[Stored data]
/-- **Mesoscopic gluing and mesoscopic density force local uniqueness.** For every admissible
rule `F` and every percolating `t`: if close (`≤ 3m`, `m = ⌊√n⌋+1`) `n`-far-connected points of
`Λ_{2n}` glue inside `Λ_{6n}` with probability `→ 1`, and every point of `Λ_{2n}` is `m`-close to
an `n`-far-connected point of `Λ_{2n}` with probability `→ 1`, then `μ_t^F(V_n) → 1` — the
route's crux `PercolationForcesLocalUniqueness`. Deterministic chaining
(`VEvent_of_density_of_gluing`) plus the union bound. [cite: DuminilcopinKozmaTassion2020, §1.1 Example 1] -/
theorem PercolationForcesLocalUniqueness_of_mesoscopic
    (hG : ∀ (R : ℕ) (F : BondConfig (Site 3) → BondConfig (Site 3)), Measurable F → Monotone F → F ∅ = ∅ → F (zdGraph 3).edgeSet = (zdGraph 3).edgeSet → (∀ ω : BondConfig (Site 3), ω ⊆ (zdGraph 3).edgeSet → F ω ⊆ (zdGraph 3).edgeSet) → (∀ (φ : zdGraph 3 ≃g zdGraph 3) (ω : BondConfig (Site 3)), F (Sym2.map φ '' ω) = Sym2.map φ '' (F ω)) → (∀ (ω ω' : BondConfig (Site 3)) (e : Sym2 (Site 3)), (∀ e' : Sym2 (Site 3), (∃ x ∈ e, ∃ y ∈ e', ∀ i, |x i - y i| ≤ (R : ℤ)) → (e' ∈ ω ↔ e' ∈ ω')) → (e ∈ F ω ↔ e ∈ F ω')) → ∀ t : unitInterval, 0 < ((bondPercolation (zdGraph 3) t).map F).real (percolatesAt 0) → Filter.Tendsto (fun n : ℕ => ((bondPercolation (zdGraph 3) t).map F).real {ω : BondConfig (Site 3) | ∀ u u' : Site 3, (∀ i, |u i| ≤ 2 * (n : ℤ)) → (∀ i, |u' i| ≤ 2 * (n : ℤ)) → (∀ i, |u i - u' i| ≤ 3 * ((Nat.sqrt n + 1 : ℕ) : ℤ)) → (∃ y : Site 3, (∃ i, |y i - u i| = (n : ℤ)) ∧ ω ∈ openConnIn {z : Site 3 | ∀ i, |z i - u i| ≤ (n : ℤ)} u y) → (∃ y : Site 3, (∃ i, |y i - u' i| = (n : ℤ)) ∧ ω ∈ openConnIn {z : Site 3 | ∀ i, |z i - u' i| ≤ (n : ℤ)} u' y) → ω ∈ openConnIn {z : Site 3 | ∀ i, |z i| ≤ 6 * (n : ℤ)} u u'}) Filter.atTop (nhds 1))
    (hD : ∀ (R : ℕ) (F : BondConfig (Site 3) → BondConfig (Site 3)), Measurable F → Monotone F → F ∅ = ∅ → F (zdGraph 3).edgeSet = (zdGraph 3).edgeSet → (∀ ω : BondConfig (Site 3), ω ⊆ (zdGraph 3).edgeSet → F ω ⊆ (zdGraph 3).edgeSet) → (∀ (φ : zdGraph 3 ≃g zdGraph 3) (ω : BondConfig (Site 3)), F (Sym2.map φ '' ω) = Sym2.map φ '' (F ω)) → (∀ (ω ω' : BondConfig (Site 3)) (e : Sym2 (Site 3)), (∀ e' : Sym2 (Site 3), (∃ x ∈ e, ∃ y ∈ e', ∀ i, |x i - y i| ≤ (R : ℤ)) → (e' ∈ ω ↔ e' ∈ ω')) → (e ∈ F ω ↔ e ∈ F ω')) → ∀ t : unitInterval, 0 < ((bondPercolation (zdGraph 3) t).map F).real (percolatesAt 0) → Filter.Tendsto (fun n : ℕ => ((bondPercolation (zdGraph 3) t).map F).real {ω : BondConfig (Site 3) | ∀ v : Site 3, (∀ i, |v i| ≤ 2 * (n : ℤ)) → ∃ u : Site 3, (∀ i, |u i - v i| ≤ ((Nat.sqrt n + 1 : ℕ) : ℤ)) ∧ (∀ i, |u i| ≤ 2 * (n : ℤ)) ∧ (∃ y : Site 3, (∃ i, |y i - u i| = (n : ℤ)) ∧ ω ∈ openConnIn {z : Site 3 | ∀ i, |z i - u i| ≤ (n : ℤ)} u y)}) Filter.atTop (nhds 1)) :
    PercolationForcesLocalUniqueness := by
  intro R F hFm hFmono hF0 hFE hFsub hFeq hloc t hpos
  have hG' := hG R F hFm hFmono hF0 hFE hFsub hFeq hloc t hpos
  have hD' := hD R F hFm hFmono hF0 hFE hFsub hFeq hloc t hpos
  haveI : IsProbabilityMeasure ((bondPercolation (zdGraph 3) t).map F) :=
    Measure.isProbabilityMeasure_map hFm.aemeasurable
  refine tendsto_measureReal_of_inter_subset ((bondPercolation (zdGraph 3) t).map F) ?_
    (fun n => measurableSet_gluingEvent n _) hD' hG'
  filter_upwards [eventually_ge_atTop 2] with n hn
  rintro ω ⟨hωD, hωG⟩
  have hm1 : (1 : ℤ) ≤ ((Nat.sqrt n + 1 : ℕ) : ℤ) := by push_cast; linarith [Int.natCast_nonneg (Nat.sqrt n)]
  have hmn : ((Nat.sqrt n + 1 : ℕ) : ℤ) ≤ (n : ℤ) := by
    exact_mod_cast (Nat.sqrt_lt_self hn : Nat.sqrt n + 1 ≤ n)
  exact VEvent_of_density_of_gluing ω n _ hm1 hmn hωD hωG

/-- **The mesoscopic split of `ClassNoJump`** (BC2 redirect of the deciding crux
stmt-CriticalPhenomena-4488): `MesoscopicGluing → MesoscopicDensity → ClassNoJump`, through
`PercolationForcesLocalUniqueness_of_mesoscopic`, the landed glue `NoJumpOfLocalUniqueness_proof`
and the proved criterion `LocalUniquenessCriterion_proof`. [cite: DuminilcopinKozmaTassion2020, §1.1 scheme (⋆)] -/
theorem ClassNoJump_of_mesoscopic
    (hG : ∀ (R : ℕ) (F : BondConfig (Site 3) → BondConfig (Site 3)), Measurable F → Monotone F → F ∅ = ∅ → F (zdGraph 3).edgeSet = (zdGraph 3).edgeSet → (∀ ω : BondConfig (Site 3), ω ⊆ (zdGraph 3).edgeSet → F ω ⊆ (zdGraph 3).edgeSet) → (∀ (φ : zdGraph 3 ≃g zdGraph 3) (ω : BondConfig (Site 3)), F (Sym2.map φ '' ω) = Sym2.map φ '' (F ω)) → (∀ (ω ω' : BondConfig (Site 3)) (e : Sym2 (Site 3)), (∀ e' : Sym2 (Site 3), (∃ x ∈ e, ∃ y ∈ e', ∀ i, |x i - y i| ≤ (R : ℤ)) → (e' ∈ ω ↔ e' ∈ ω')) → (e ∈ F ω ↔ e ∈ F ω')) → ∀ t : unitInterval, 0 < ((bondPercolation (zdGraph 3) t).map F).real (percolatesAt 0) → Filter.Tendsto (fun n : ℕ => ((bondPercolation (zdGraph 3) t).map F).real {ω : BondConfig (Site 3) | ∀ u u' : Site 3, (∀ i, |u i| ≤ 2 * (n : ℤ)) → (∀ i, |u' i| ≤ 2 * (n : ℤ)) → (∀ i, |u i - u' i| ≤ 3 * ((Nat.sqrt n + 1 : ℕ) : ℤ)) → (∃ y : Site 3, (∃ i, |y i - u i| = (n : ℤ)) ∧ ω ∈ openConnIn {z : Site 3 | ∀ i, |z i - u i| ≤ (n : ℤ)} u y) → (∃ y : Site 3, (∃ i, |y i - u' i| = (n : ℤ)) ∧ ω ∈ openConnIn {z : Site 3 | ∀ i, |z i - u' i| ≤ (n : ℤ)} u' y) → ω ∈ openConnIn {z : Site 3 | ∀ i, |z i| ≤ 6 * (n : ℤ)} u u'}) Filter.atTop (nhds 1))
    (hD : ∀ (R : ℕ) (F : BondConfig (Site 3) → BondConfig (Site 3)), Measurable F → Monotone F → F ∅ = ∅ → F (zdGraph 3).edgeSet = (zdGraph 3).edgeSet → (∀ ω : BondConfig (Site 3), ω ⊆ (zdGraph 3).edgeSet → F ω ⊆ (zdGraph 3).edgeSet) → (∀ (φ : zdGraph 3 ≃g zdGraph 3) (ω : BondConfig (Site 3)), F (Sym2.map φ '' ω) = Sym2.map φ '' (F ω)) → (∀ (ω ω' : BondConfig (Site 3)) (e : Sym2 (Site 3)), (∀ e' : Sym2 (Site 3), (∃ x ∈ e, ∃ y ∈ e', ∀ i, |x i - y i| ≤ (R : ℤ)) → (e' ∈ ω ↔ e' ∈ ω')) → (e ∈ F ω ↔ e ∈ F ω')) → ∀ t : unitInterval, 0 < ((bondPercolation (zdGraph 3) t).map F).real (percolatesAt 0) → Filter.Tendsto (fun n : ℕ => ((bondPercolation (zdGraph 3) t).map F).real {ω : BondConfig (Site 3) | ∀ v : Site 3, (∀ i, |v i| ≤ 2 * (n : ℤ)) → ∃ u : Site 3, (∀ i, |u i - v i| ≤ ((Nat.sqrt n + 1 : ℕ) : ℤ)) ∧ (∀ i, |u i| ≤ 2 * (n : ℤ)) ∧ (∃ y : Site 3, (∃ i, |y i - u i| = (n : ℤ)) ∧ ω ∈ openConnIn {z : Site 3 | ∀ i, |z i - u i| ≤ (n : ℤ)} u y)}) Filter.atTop (nhds 1)) :
    ClassNoJump :=
  (show PercolationForcesLocalUniqueness → LocalUniquenessCriterion → ClassNoJump from
    NoJumpOfLocalUniqueness_proof)
    (PercolationForcesLocalUniqueness_of_mesoscopic hG hD) LocalUniquenessCriterion_proof

/-- **`PercMonotoneFactors.ClassNoJumpOfMesoscopic` (stmt-CriticalPhenomena-18242), settled.**  `fun hG hD => ClassNoJump_of_mesoscopic hG hD` (ported strategist split).
[cite: KozmaNitzan2024, Thm. 6 with Conj. 3 (p. 15)] -/
theorem classNoJumpOfMesoscopic_proof : Summit.CriticalPhenomena.PercolationContinuityZ3.Theses.PercMonotoneFactors.ClassNoJumpOfMesoscopic := by
  intro hG hD
  exact ClassNoJump_of_mesoscopic hG hD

_AIM OF THE TASK_. Beginning at the line with "have hG' := hG" and ending at the line with "Measure.isProbabilityMeasure_map hFm.aemeasurable", reproduce each line of the data above exactly, and add no other lines.

_EXPECTED ANSWER_.
  have hG' := hG R F hFm hFmono hF0 hFE hFsub hFeq hloc t hpos
  have hD' := hD R F hFm hFmono hF0 hFE hFsub hFeq hloc t hpos
  haveI : IsProbabilityMeasure ((bondPercolation (zdGraph 3) t).map F) :=
    Measure.isProbabilityMeasure_map hFm.aemeasurable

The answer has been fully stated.